Task objective: In the material below, find every line with "folklore" and pull it out.
====== Materials provided
import Summits.HubbardSuperconductivity.HubbardSuperconductivity.Theorems.AnisotropyChordTransferFibre3FinX3Eval

/-!
# Route `AnisotropyChord` / H0 rotor rung: FIN per-`L` GM₃ (X5), `L = 34` — rows `N₁` / D / side-condition cell facts, part `p29`

Kernel facts (`decide +kernel`) for cert cells 78, 79 of the per-`L` grid of `L = 34`: `xbnCellAny2` (row `N₁` on XB2 point wedges recomputed in the kernel, exporting the literal brackets `nt ⊇ T⁺ − 3λ₂` and `tb ⊇ T⁺·D`), `xdCellAnyN0` (row D, reads `nt`), `sdCellAnyZN` (side condition, reads `nt`); evaluators `…FinX3Eval` / `…FinX5Eval`; constants from the compiled design probe (x3probe/x3plan, margins c ×0.985, b ×1.03, aD ×1.03); assembled in `…FinX5GM3ThirtyFour`.
Prover seat `hubbard-h0-rotor-p3` g8; helper for piece A = stmt-HubbardSuperconductivity-23918 of rung 19089 (`--supports`, helper class).
WHAT THIS IS NOT: nothing here proves superconductivity in the Hubbard model (rotor TARGET as worded stays FALSE, g15 verdict); kernel facts for the FIN certificate of ONE conditional reduction.  Tree imports only; zero data; standard axioms.
-/

set_option linter.dupNamespace false
set_option autoImplicit false

namespace Summit.HubbardSuperconductivity.HubbardSuperconductivity.Theorems.AnisotropyChord.Transfer.Fibre3

namespace FinXD

open FinXB FinCell Hole2

set_option maxHeartbeats 4000000 in
/-- row `N₁` of cell 78 of `L = 34` (`c = 61/100`), exporting `nt`, `tb`. [folklore] -/
theorem xn34_78 : xbnCellAny2 34 (49/50 : ℚ) 309498110587860 317235563352557 (61/100 : ℚ) ((-381725206564 : ℤ), (1853018635692 : ℤ)) ((928106939477355 : ℤ), (953565375773024 : ℤ)) = true := by decide +kernel

set_option maxHeartbeats 4000000 in
/-- row D of cell 78 of `L = 34` (`aD = 21/250`). [folklore] -/
theorem xd34_78 : xdCellAnyN0 34 (49/50 : ℚ) 309498110587860 317235563352557 (21/250 : ℚ) ((-381725206564 : ℤ), (1853018635692 : ℤ)) = true := by decide +kernel

set_option maxHeartbeats 4000000 in
/-- side condition of cell 78 of `L = 34` (`c, b = 64/100, aD`). [folklore] -/
theorem sd34_78 : sdCellAnyZN 34 (49/50 : ℚ) 100 309498110587860 317235563352557 ((61/100 : ℚ), (64 : ℕ), (21/250 : ℚ)) ((-381725206564 : ℤ), (1853018635692 : ℤ)) = true := by decide +kernel

set_option maxHeartbeats 4000000 in
/-- row `N₁` of cell 79 of `L = 34` (`c = 61/100`), exporting `nt`, `tb`. [folklore] -/
theorem xn34_79 : xbnCellAny2 34 (49/50 : ℚ) 317235563352557 325166452436371 (61/100 : ℚ) ((-327651111896 : ℤ), (1905130392900 : ℤ)) ((951373230189122 : ℤ), (977410296458666 : ℤ)) = true := by decide +kernel

set_option maxHeartbeats 4000000 in
/-- row D of cell 79 of `L = 34` (`aD = 21/250`). [folklore] -/
theorem xd34_79 : xdCellAnyN0 34 (49/50 : ℚ) 317235563352557 325166452436371 (21/250 : ℚ) ((-327651111896 : ℤ), (1905130392900 : ℤ)) = true := by decide +kernel

set_option maxHeartbeats 4000000 in
/-- side condition of cell 79 of `L = 34` (`c, b = 64/100, aD`). [folklore] -/
theorem sd34_79 : sdCellAnyZN 34 (49/50 : ℚ) 100 317235563352557 325166452436371 ((61/100 : ℚ), (64 : ℕ), (21/250 : ℚ)) ((-327651111896 : ℤ), (1905130392900 : ℤ)) = true := by decide +kernel

end FinXD

end Summit.HubbardSuperconductivity.HubbardSuperconductivity.Theorems.AnisotropyChord.Transfer.Fibre3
============
Written response:
/-- row `N₁` of cell 78 of `L = 34` (`c = 61/100`), exporting `nt`, `tb`. [folklore] -/
/-- row D of cell 78 of `L = 34` (`aD = 21/250`). [folklore] -/
/-- side condition of cell 78 of `L = 34` (`c, b = 64/100, aD`). [folklore] -/
/-- row `N₁` of cell 79 of `L = 34` (`c = 61/100`), exporting `nt`, `tb`. [folklore] -/
/-- row D of cell 79 of `L = 34` (`aD = 21/250`). [folklore] -/
/-- side condition of cell 79 of `L = 34` (`c, b = 64/100, aD`). [folklore] -/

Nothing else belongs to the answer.